Saved data entries:
_ _ _ _
/-- item stmt-Langlands-17844 · support · rank 9 · closed · proved by Summit.Langlands.Langlands.Theorems.EisensteinDegreeShiftSectorComplement.stub_avatarConjugacy @ cddca56775e2 (prover) · by planner
[support] U — UNIQUENESS OF THE IRREDUCIBLE SATAKE AVATAR UP TO CONJUGACY (cone repair rev 2,
2026-08-17): for a cuspidal π of GL_n/K, ι : ℚ̄_ℓ ≃ ℂ and framed ℓ-adic ρ₀, ρ both Satake–Frobenius
compatible with (π, ι) at almost all places, ρ₀ irreducible ⇒ ρ is GL_n(ℚ̄_ℓ)-conjugate to ρ₀
(uniqueness of Satake parameters + Chebotarev density + Brauer–Nesbitt + irreducibility transfer;
Deligne–Serre 1974 Lemme 3.2). Supplies the uniqueness clause of (A) in `closes`; formerly obtained
inside `closes` from the landed theorem
`Summit.Langlands.Langlands.Theorems.ReciprocityUpToIrreducibility.isConjugate_of_satakeFrobCompatibleAt`
(p119850), whose MODULE CONE drags the Langlands–Tunnell / strong-Artin / Jacquet–Langlands cluster
(47 unproved XL named facts incl. ArtinConjecture) into the route file via
Automorphic/TunnellLemma.lean:204 (`def chebotarev_artinRep`) and JacquetLanglandsParts — which is
what made this route unstaffable. [difficulty: provable-now, 3 lines: `fun K _ _ n hcpt π ℓ _ ι ρ₀ ρ
h₀ hρ₀ hρ => isConjugate_of_satakeFrobCompatibleAt π.1 ι h₀ hρ₀ hρ`] COORDINATION CONSTRAINT FOR
PROVERS (cone guardrail): do NOT close this item with a Theorems file whose import cone contains -/
@[route_item "route-Langlands-PrimeSwitchSplit", crux]
def AvatarConjugacy : Prop :=
  ∀ (K : Type) [Field K] [NumberField K] (n : ℕ) (hcpt : Literature.NumberTheory.Automorphic.isCompact_glFiniteIntegralLevel n K) (π : Literature.NumberTheory.Automorphic.CuspidalAutomorphicRepData n K hcpt) (ℓ : ℕ) [Fact ℓ.Prime] (ι : PadicAlgCl ℓ ≃+* ℂ) (ρ₀ ρ : Literature.NumberTheory.GaloisRepresentations.FramedGaloisRep K (PadicAlgCl ℓ) n), ρ₀.toGaloisRep.IsIrreducible → (∀ᶠ v : IsDedekindDomain.HeightOneSpectrum (NumberField.RingOfIntegers K) in Filter.cofinite, Summit.Langlands.SatakeFrobCompatibleAt ι π.1 ρ₀ v) → (∀ᶠ v : IsDedekindDomain.HeightOneSpectrum (NumberField.RingOfIntegers K) in Filter.cofinite, Summit.Langlands.SatakeFrobCompatibleAt ι π.1 ρ v) → Summit.Langlands.IsConjugate ρ₀ ρ

/-- `AvatarConjugacy` holds: proved by `Summit.Langlands.Langlands.Theorems.EisensteinDegreeShiftSectorComplement.stub_avatarConjugacy` @ cddca56775e2. -/
theorem AvatarConjugacy_holds : AvatarConjugacy := _root_.Summit.Langlands.Langlands.Theorems.EisensteinDegreeShiftSectorComplement.stub_avatarConjugacy

/-- item stmt-Langlands-17930 · support · rank 9 · open · by planner
sources: HarrisTaylorAMS2001, HenniartInventiones2000, Deligne1973Constantes, SerreLocalFields1979
[support] THE SUMMIT'S NON-VACUITY CONJUNCT, verbatim (statement revision p141787, 2026-08-17:
`Langlands := ∀ F, Nonempty (ReciprocityData F) ∧ ∀ 𝓡 n, 0 < n → ∀ hcpt, GLC n F 𝓡 hcpt`, with
`ReciprocityData` pinned to THE local Artin maps by `llc_isCanonical` / `llc_eps_isCanonical`),
filed by route-repair 5a1bd9af as the explicit INPUT of this route's `∃ RD`-shaped slices
(LiftB2Unram, LiftB2UnramSmallF, LiftB2UnramLargeF, LiftB2UnramSplitP): for every number field F and
every finite place v, a local Langlands datum for GL_n(F_v) (Harris–Taylor 2001 Thm A; Henniart 2000
Thm 1.2) normalised against THE local Artin map `canonicalArtin (F_v)`, whose ε-system (Deligne 1973
Thm 4.1) is normalised against the canonical Artin map of every finite E/F_v. IN PRINT,
textbook-grade input (Harris–Taylor's Thm A is stated relative to Art_K of local class field
theory); in the TREE not yet derivable — `LocalLanglandsDatum.nonempty` (cite-only) yields a datum
with SOME lawful Artin normalisation, and canonicity needs `IsLocalArtinMap.unique` + the
finite-level reciprocity law for that datum's Artin maps, or canonical variants of
`localLanglands_gl` / `nonempty_localEpsilonSystem` (needs-fact for -/
@[route_item "route-Langlands-PrimeSwitchSplit", crux]
def CanonicalReciprocityData : Prop :=
  ∀ (F : Type) [Field F] [NumberField F], Nonempty (Summit.Langlands.ReciprocityData F)

-- earlier Assembly (stmt-Langlands-17418, replaced 2026-08-17T02:17:14Z -> stmt-Langlands-17932): retired by None — WeakGeometricAutomorphy → SatakeAvatarExistence → PadicMemberCompatibility → CompatibilityAwayFromL → _root_.Langlands
-- earlier Assembly (stmt-Langlands-17932, replaced 2026-08-17T11:22:55Z -> stmt-Langlands-18085): retired by None — WeakGeometricAutomorphy → SatakeAvatarExistence → PadicMemberCompatibility → CompatibilityAwayFromL → AvatarConjugacy → _root_.Langlands
/-- item stmt-Langlands-18085 · assembly · rank 1 · open · by planner
sources: BuzzardGeeLMS2014, DeligneSerreASENS1974, AHTW2026
[assembly] WeakGeometricAutomorphy → SatakeAvatarExistence → PadicMemberCompatibility →
CompatibilityAwayFromLR → CanonicalReciprocityData → AvatarConjugacy → Langlands (rev 4,
route-repair after the summit re-type p141787 `Nonempty (ReciprocityData F) ∧ ∀ 𝓡`: L∤ re-typed to
the ∀-Rec form L∤R, the non-vacuity conjunct supplied by the shared support item
CanonicalReciprocityData; proved verbatim by the deciding theorem `closes` in glue.lean —
provable-now by `exact closes`, pure logic, no import beyond this file). -/
@[route_item "route-Langlands-PrimeSwitchSplit"]
def Assembly : Prop :=
  WeakGeometricAutomorphy → SatakeAvatarExistence → PadicMemberCompatibility → CompatibilityAwayFromLR → CanonicalReciprocityData → AvatarConjugacy → _root_.Langlands

-- records of items no longer active in this route (dropped / restated):
-- earlier CompatibilityAwayFromL (stmt-Langlands-17417, replaced 2026-08-17T11:22:55Z -> stmt-Langlands-18084): open — ∀ (K : Type) [Field K] [NumberField K], ∃ Rec : ReciprocityData K, ∀ (n : ℕ) (hcpt : Literature.NumberTheory.Automorphic.isCompact_glFiniteIntegralLevel n K), 0 < n → ∀ (π : Literature.NumberTheory.Automorphic.CuspidalAutomorphicRepData n K hcpt), π.1.IsLAlgebraic → ∀ (ℓ : ℕ) [Fact 

/-! D-0027 §2.1 — DECIDING THEOREM (planner-authored via `route open/edit --closes-file`; by planner-rbadge-Langlands-PrimeSwitchSplit-b2e718d6-0 2026-08-17T11:22:55Z):
its hypotheses are this route's items and its conclusion the sub-problem Statement (glue_lint), and it elaborates with this file. -/

@[closes "route-Langlands-PrimeSwitchSplit"] theorem closes (hB : WeakGeometricAutomorphy) (hW : SatakeAvatarExistence)
    (hP : PadicMemberCompatibility) (hA : CompatibilityAwayFromLR) (hR : CanonicalReciprocityData)
    (hU : AvatarConjugacy) : _root_.Langlands := by
  intro F _ _
  -- the summit's non-vacuity conjunct is the shared support item; the correspondence is proved
  -- for EVERY reciprocity datum `Rec` (summit re-type p141787: `Nonempty (ReciprocityData F) ∧ ∀ 𝓡 …`)
  refine ⟨hR F, fun Rec n hn hcpt => ?_⟩
  have hRec := hA F Rec
  -- every finite place misses the prime 2 or the prime 3
  have hprime : ∀ v : IsDedekindDomain.HeightOneSpectrum (NumberField.RingOfIntegers F),
      ∃ (ℓ' : ℕ) (_ : Fact ℓ'.Prime), ((ℓ' : ℕ) : NumberField.RingOfIntegers F) ∉ v.asIdeal := by
    intro v
    by_cases h2 : ((2 : ℕ) : NumberField.RingOfIntegers F) ∈ v.asIdeal
    · refine ⟨3, ⟨Nat.prime_three⟩, fun h3 => v.isPrime.ne_top ((Ideal.eq_top_iff_one _).2 ?_)⟩
      have h := v.asIdeal.sub_mem h3 h2
      have h1 : ((3 : ℕ) : NumberField.RingOfIntegers F) - ((2 : ℕ) : NumberField.RingOfIntegers F) = 1 := by
        push_cast; norm_num
      rwa [h1] at h
    · exact ⟨2, ⟨Nat.prime_two⟩, h2⟩
  -- the local–global helper: geometric + compatible at EVERY finite place, for irreducible
  -- Satake–Frobenius compatible pairs; above ℓ the place is read through a prime below it
  have hLGC : ∀ (π : Literature.NumberTheory.Automorphic.CuspidalAutomorphicRepData n F hcpt), π.1.IsLAlgebraic →
      ∀ (ℓ : ℕ) [Fact ℓ.Prime] (ι : PadicAlgCl ℓ ≃+* ℂ)
        (ρ : Literature.NumberTheory.GaloisRepresentations.FramedGaloisRep F (PadicAlgCl ℓ) n),
        ρ.toGaloisRep.IsIrreducible →
        (∀ᶠ v : IsDedekindDomain.HeightOneSpectrum (NumberField.RingOfIntegers F) in cofinite,
          SatakeFrobCompatibleAt ι π.1 ρ v) →
        IsGeometricFramed Rec ρ ∧
          ∀ v : IsDedekindDomain.HeightOneSpectrum (NumberField.RingOfIntegers F),
            LocalGlobalCompatibleAt Rec ι π.1 ρ v := by
    intro π hL ℓ _ ι ρ hirr hρ
    have hgeo : (∀ᶠ v : IsDedekindDomain.HeightOneSpectrum (NumberField.RingOfIntegers F) in cofinite,
        ρ.IsUnramifiedAt v) ∧
        ∀ (v : IsDedekindDomain.HeightOneSpectrum (NumberField.RingOfIntegers F))
          (hv : ((ℓ : ℕ) : NumberField.RingOfIntegers F) ∈ v.asIdeal),
          (Literature.NumberTheory.PAdicHodge.fontainePstAdicCompletion v ℓ hv).IsDeRhamFramed
            (ρ.toLocal v) :=
      ⟨hρ.mono fun v ⟨_, _, hur, _⟩ => hur, fun v hv => (hP F n hcpt hn π hL ℓ ι ρ hirr hρ v hv).1⟩
    refine ⟨hgeo, fun v => ?_⟩
    by_cases hv : ((ℓ : ℕ) : NumberField.RingOfIntegers F) ∈ v.asIdeal
    · obtain ⟨ℓ', _, hℓ'⟩ := hprime v
      obtain ⟨ι'⟩ := PadicAlgCl.nonempty_ringEquiv_complex ℓ'
      obtain ⟨ρ', hirr', hρ'⟩ := hW F n hcpt hn π hL ℓ' ι'
      have hgeo' : (∀ᶠ w : IsDedekindDomain.HeightOneSpectrum (NumberField.RingOfIntegers F) in cofinite,
          ρ'.IsUnramifiedAt w) ∧
          ∀ (w : IsDedekindDomain.HeightOneSpectrum (NumberField.RingOfIntegers F))
            (hw : ((ℓ' : ℕ) : NumberField.RingOfIntegers F) ∈ w.asIdeal),
            (Literature.NumberTheory.PAdicHodge.fontainePstAdicCompletion w ℓ' hw).IsDeRhamFramed
              (ρ'.toLocal w) :=
        ⟨hρ'.mono fun w ⟨_, _, hur, _⟩ => hur,
          fun w hw => (hP F n hcpt hn π hL ℓ' ι' ρ' hirr' hρ' w hw).1⟩
      -- the prime switch: compatibility with the ℓ'-adic avatar at v, moved to the ℓ-adic one by P(ii)
      exact (hP F n hcpt hn π hL ℓ ι ρ hirr hρ v hv).2 Rec ℓ' ι' ρ' hℓ' hirr' hρ'
        (hRec n hcpt hn π hL ℓ' ι' ρ' hirr' hgeo' hρ' v hℓ')
    · exact hRec n hcpt hn π hL ℓ ι ρ hirr hgeo hρ v hv
  refine ⟨?_, ?_⟩
  · -- (A) automorphic → Galois, with uniqueness up to conjugacy from the support item
    intro π hL ℓ _ ι
    obtain ⟨ρ, hirr, hρ⟩ := hW F n hcpt hn π hL ℓ ι
    obtain ⟨hgeo, hloc⟩ := hLGC π hL ℓ ι ρ hirr hρ
    exact ⟨ρ, hirr, hgeo, ⟨hρ, hloc⟩, fun ρ' h' => hU F n hcpt π ℓ ι ρ ρ' hirr hρ h'.1⟩
  · -- (B) Galois → automorphic
    intro ℓ _ ι ρ hirr hgeo
    obtain ⟨π, hL, hρ⟩ := hB F n hcpt hn ℓ ι ρ hirr hgeo
    exact ⟨π, hL, hρ, (hLGC π hL ℓ ι ρ hirr hρ).2⟩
_ _ _ _
#### Task prompt:
Report all lines above with "datum".

#### Output:
every finite place v, a local Langlands datum for GL_n(F_v) (Harris–Taylor 2001 Thm A; Henniart 2000
theory); in the TREE not yet derivable — `LocalLanglandsDatum.nonempty` (cite-only) yields a datum
finite-level reciprocity law for that datum's Artin maps, or canonical variants of
  -- for EVERY reciprocity datum `Rec` (summit re-type p141787: `Nonempty (ReciprocityData F) ∧ ∀ 𝓡 …`)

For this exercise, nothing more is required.